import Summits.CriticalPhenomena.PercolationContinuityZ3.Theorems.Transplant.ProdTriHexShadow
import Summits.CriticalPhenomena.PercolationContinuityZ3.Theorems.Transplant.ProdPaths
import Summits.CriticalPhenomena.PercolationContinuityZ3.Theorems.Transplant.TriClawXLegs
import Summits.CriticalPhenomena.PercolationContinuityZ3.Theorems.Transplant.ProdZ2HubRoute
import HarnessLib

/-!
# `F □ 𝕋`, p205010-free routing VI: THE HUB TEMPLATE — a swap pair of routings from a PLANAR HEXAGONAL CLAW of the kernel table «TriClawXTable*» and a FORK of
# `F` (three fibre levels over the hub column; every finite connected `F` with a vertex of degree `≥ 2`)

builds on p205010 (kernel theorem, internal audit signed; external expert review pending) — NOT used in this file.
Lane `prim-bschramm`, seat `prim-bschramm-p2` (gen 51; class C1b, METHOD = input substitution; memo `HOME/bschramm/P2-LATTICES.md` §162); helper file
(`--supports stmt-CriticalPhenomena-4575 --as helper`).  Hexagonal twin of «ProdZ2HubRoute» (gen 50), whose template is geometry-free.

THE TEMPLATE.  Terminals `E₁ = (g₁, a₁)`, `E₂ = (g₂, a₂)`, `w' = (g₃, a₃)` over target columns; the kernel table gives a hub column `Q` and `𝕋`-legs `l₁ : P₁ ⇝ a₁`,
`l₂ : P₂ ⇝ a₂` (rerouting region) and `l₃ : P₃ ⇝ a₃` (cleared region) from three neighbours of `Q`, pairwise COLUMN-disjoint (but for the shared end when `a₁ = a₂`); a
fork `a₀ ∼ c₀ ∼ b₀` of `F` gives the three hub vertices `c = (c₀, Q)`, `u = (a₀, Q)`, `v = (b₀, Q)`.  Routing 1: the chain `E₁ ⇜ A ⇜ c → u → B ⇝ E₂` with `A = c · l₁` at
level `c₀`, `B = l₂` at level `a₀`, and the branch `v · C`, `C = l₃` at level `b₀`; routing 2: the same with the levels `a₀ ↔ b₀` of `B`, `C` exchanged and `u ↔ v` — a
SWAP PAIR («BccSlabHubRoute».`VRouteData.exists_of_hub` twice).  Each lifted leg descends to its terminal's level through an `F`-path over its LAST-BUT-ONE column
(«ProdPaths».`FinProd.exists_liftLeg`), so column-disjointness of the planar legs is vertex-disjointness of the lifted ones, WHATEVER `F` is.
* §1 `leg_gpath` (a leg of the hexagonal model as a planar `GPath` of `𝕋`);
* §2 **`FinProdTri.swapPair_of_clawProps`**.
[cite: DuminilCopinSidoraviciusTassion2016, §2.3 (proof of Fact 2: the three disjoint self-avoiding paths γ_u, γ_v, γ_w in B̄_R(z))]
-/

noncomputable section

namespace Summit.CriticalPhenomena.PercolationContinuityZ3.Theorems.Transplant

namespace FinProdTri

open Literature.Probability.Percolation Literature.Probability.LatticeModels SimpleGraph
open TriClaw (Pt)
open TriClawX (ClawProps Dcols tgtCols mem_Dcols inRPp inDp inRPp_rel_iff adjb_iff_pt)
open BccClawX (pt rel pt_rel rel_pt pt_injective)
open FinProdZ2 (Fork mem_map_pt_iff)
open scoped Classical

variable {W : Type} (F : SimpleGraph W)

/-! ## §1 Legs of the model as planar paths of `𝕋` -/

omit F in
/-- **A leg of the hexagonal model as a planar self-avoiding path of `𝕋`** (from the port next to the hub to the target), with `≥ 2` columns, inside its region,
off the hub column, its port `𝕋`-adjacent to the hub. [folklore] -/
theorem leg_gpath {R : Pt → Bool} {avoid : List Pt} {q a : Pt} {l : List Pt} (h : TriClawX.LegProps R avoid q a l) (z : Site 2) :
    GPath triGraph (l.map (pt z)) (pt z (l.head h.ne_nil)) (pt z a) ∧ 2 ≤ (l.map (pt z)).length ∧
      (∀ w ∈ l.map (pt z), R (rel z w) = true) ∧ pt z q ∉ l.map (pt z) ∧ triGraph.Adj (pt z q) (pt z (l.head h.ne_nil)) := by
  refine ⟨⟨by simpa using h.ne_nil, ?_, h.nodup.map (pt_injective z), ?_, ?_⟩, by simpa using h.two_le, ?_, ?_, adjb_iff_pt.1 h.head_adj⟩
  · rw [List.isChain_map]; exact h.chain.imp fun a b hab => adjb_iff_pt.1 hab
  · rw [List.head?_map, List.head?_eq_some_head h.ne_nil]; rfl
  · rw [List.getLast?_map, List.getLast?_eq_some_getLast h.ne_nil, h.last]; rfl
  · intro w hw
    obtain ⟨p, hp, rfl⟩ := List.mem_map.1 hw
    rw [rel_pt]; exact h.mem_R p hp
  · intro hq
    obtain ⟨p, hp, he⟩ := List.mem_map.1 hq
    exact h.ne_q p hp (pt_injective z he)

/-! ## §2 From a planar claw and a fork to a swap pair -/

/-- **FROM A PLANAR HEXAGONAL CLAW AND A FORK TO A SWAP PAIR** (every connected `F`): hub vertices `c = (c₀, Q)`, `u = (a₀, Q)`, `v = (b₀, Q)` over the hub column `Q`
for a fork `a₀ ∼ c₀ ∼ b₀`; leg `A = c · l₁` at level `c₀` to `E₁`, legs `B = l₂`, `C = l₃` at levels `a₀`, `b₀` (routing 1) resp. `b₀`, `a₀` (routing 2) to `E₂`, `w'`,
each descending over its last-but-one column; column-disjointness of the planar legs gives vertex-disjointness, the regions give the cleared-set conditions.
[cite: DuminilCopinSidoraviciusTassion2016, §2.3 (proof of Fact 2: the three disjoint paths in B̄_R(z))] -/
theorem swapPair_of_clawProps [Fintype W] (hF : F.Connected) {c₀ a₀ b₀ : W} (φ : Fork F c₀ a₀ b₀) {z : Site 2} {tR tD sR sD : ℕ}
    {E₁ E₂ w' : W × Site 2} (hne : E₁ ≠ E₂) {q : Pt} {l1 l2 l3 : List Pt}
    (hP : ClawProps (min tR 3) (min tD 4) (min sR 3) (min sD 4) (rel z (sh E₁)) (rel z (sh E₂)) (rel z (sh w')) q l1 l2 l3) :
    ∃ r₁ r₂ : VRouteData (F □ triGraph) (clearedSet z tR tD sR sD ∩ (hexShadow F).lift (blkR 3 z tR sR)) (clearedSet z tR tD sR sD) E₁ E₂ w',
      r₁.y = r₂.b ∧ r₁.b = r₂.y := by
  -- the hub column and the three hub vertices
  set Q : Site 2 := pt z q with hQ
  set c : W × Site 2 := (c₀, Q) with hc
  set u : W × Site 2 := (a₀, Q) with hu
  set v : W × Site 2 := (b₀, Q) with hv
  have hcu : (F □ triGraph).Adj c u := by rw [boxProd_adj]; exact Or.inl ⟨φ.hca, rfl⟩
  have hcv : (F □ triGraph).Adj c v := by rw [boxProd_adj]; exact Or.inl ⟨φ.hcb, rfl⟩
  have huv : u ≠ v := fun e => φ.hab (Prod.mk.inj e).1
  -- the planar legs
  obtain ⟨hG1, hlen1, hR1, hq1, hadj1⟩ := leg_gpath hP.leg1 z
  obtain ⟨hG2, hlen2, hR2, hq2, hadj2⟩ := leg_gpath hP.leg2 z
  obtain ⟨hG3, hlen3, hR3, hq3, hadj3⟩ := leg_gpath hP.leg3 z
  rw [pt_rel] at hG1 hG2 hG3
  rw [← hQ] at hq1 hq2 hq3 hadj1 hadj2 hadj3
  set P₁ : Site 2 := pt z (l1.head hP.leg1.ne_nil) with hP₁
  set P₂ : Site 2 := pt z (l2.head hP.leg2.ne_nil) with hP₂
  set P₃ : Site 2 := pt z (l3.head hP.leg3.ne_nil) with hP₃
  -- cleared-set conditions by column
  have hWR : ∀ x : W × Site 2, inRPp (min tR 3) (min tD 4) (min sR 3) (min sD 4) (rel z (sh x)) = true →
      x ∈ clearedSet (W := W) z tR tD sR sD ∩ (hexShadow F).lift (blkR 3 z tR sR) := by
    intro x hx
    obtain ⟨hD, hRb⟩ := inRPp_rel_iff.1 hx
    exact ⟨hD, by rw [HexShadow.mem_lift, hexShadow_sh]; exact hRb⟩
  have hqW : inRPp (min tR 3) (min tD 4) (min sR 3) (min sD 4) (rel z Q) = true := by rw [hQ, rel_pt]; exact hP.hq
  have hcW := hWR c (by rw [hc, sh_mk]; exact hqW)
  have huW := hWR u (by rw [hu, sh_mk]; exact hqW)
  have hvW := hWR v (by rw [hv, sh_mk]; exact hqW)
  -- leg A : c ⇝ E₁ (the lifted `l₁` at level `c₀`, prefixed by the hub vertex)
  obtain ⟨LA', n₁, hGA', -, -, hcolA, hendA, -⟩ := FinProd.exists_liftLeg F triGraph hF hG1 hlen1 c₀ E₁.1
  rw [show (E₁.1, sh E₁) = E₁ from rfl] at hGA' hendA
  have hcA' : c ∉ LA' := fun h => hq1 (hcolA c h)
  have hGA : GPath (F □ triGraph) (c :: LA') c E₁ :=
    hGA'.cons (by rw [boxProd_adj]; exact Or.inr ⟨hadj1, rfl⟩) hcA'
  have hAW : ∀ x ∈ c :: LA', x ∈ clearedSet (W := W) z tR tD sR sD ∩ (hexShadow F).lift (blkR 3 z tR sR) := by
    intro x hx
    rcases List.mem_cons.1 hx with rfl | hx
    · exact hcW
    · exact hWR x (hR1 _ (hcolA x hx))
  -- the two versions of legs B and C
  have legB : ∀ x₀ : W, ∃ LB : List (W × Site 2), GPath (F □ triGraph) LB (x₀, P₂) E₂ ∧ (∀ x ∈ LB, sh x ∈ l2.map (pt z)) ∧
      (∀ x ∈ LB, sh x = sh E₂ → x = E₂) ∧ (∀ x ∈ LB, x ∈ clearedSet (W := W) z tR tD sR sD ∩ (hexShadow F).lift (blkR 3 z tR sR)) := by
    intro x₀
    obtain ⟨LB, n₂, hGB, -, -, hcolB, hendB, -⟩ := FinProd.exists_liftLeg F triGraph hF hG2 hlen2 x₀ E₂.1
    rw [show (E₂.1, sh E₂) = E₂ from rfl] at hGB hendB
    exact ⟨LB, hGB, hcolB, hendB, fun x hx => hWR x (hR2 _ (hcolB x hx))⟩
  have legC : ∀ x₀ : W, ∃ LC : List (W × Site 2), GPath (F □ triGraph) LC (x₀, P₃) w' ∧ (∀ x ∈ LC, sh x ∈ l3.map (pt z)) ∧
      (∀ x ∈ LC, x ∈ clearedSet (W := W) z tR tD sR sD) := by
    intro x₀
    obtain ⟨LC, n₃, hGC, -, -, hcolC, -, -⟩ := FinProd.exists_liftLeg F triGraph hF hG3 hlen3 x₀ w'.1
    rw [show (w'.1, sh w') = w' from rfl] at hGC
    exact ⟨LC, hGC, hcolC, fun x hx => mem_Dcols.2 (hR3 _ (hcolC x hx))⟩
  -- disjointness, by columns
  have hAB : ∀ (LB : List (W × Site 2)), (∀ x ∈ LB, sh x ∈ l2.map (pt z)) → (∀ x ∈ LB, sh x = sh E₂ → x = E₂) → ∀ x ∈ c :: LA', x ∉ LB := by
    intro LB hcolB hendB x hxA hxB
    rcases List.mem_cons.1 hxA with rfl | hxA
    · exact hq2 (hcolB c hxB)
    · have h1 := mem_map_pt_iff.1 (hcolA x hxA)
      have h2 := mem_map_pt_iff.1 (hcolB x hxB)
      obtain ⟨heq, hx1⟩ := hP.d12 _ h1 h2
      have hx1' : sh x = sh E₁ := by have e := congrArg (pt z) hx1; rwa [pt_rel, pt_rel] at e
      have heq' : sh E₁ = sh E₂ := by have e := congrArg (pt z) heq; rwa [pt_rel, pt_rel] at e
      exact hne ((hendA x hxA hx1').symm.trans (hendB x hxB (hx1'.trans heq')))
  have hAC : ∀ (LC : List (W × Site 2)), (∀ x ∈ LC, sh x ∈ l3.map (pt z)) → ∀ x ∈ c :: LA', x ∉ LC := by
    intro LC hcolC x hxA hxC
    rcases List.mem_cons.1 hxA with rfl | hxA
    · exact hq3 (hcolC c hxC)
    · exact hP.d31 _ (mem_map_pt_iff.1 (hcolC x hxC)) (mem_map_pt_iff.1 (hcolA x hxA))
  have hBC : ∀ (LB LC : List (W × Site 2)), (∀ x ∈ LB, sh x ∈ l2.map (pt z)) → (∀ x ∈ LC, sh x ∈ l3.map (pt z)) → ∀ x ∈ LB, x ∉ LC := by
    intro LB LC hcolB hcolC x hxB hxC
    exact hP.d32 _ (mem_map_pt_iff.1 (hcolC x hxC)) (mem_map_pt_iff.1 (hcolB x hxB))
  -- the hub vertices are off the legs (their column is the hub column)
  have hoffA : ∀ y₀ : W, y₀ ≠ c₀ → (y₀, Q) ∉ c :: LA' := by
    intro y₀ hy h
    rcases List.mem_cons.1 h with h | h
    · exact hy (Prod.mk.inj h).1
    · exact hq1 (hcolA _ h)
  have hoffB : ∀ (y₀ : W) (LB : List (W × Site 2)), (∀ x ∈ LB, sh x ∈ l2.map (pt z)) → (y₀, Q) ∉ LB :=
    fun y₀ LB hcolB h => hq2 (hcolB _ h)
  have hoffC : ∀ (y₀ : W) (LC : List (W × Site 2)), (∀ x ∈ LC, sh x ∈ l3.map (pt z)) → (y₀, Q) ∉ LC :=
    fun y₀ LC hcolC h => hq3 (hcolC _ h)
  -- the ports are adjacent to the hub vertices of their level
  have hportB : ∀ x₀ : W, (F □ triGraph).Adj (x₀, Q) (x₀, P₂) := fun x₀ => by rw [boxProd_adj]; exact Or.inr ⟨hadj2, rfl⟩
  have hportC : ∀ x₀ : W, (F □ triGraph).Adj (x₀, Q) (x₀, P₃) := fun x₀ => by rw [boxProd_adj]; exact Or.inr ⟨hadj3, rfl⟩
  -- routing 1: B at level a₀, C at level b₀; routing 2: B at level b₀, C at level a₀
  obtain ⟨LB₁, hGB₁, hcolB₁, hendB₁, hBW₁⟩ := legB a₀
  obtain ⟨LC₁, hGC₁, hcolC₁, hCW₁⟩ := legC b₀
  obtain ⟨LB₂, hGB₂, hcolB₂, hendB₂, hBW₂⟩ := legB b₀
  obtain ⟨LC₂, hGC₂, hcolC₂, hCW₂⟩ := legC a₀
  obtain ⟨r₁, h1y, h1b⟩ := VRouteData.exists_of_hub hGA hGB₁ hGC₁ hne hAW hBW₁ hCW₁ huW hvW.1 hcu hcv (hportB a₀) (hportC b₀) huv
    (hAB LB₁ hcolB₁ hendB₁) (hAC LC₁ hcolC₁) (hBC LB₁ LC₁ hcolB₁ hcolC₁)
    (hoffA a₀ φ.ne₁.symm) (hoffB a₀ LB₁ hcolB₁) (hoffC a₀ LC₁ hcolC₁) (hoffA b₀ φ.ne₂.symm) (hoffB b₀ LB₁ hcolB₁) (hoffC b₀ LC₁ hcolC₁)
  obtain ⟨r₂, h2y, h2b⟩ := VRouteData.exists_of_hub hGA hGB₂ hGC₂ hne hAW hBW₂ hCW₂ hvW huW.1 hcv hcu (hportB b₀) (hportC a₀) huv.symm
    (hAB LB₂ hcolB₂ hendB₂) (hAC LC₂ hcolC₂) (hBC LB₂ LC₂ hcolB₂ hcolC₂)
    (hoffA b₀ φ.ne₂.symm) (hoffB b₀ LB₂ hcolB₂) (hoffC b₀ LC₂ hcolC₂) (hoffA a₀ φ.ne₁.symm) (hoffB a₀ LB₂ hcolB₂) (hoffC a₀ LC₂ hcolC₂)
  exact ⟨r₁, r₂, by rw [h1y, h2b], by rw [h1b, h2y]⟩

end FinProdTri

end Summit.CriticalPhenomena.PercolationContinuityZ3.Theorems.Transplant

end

################

TASK:
Looking at the records above, work out how many lines include the word "hCW₂", then give that number by itself.

EXERCISE OUTPUT:
2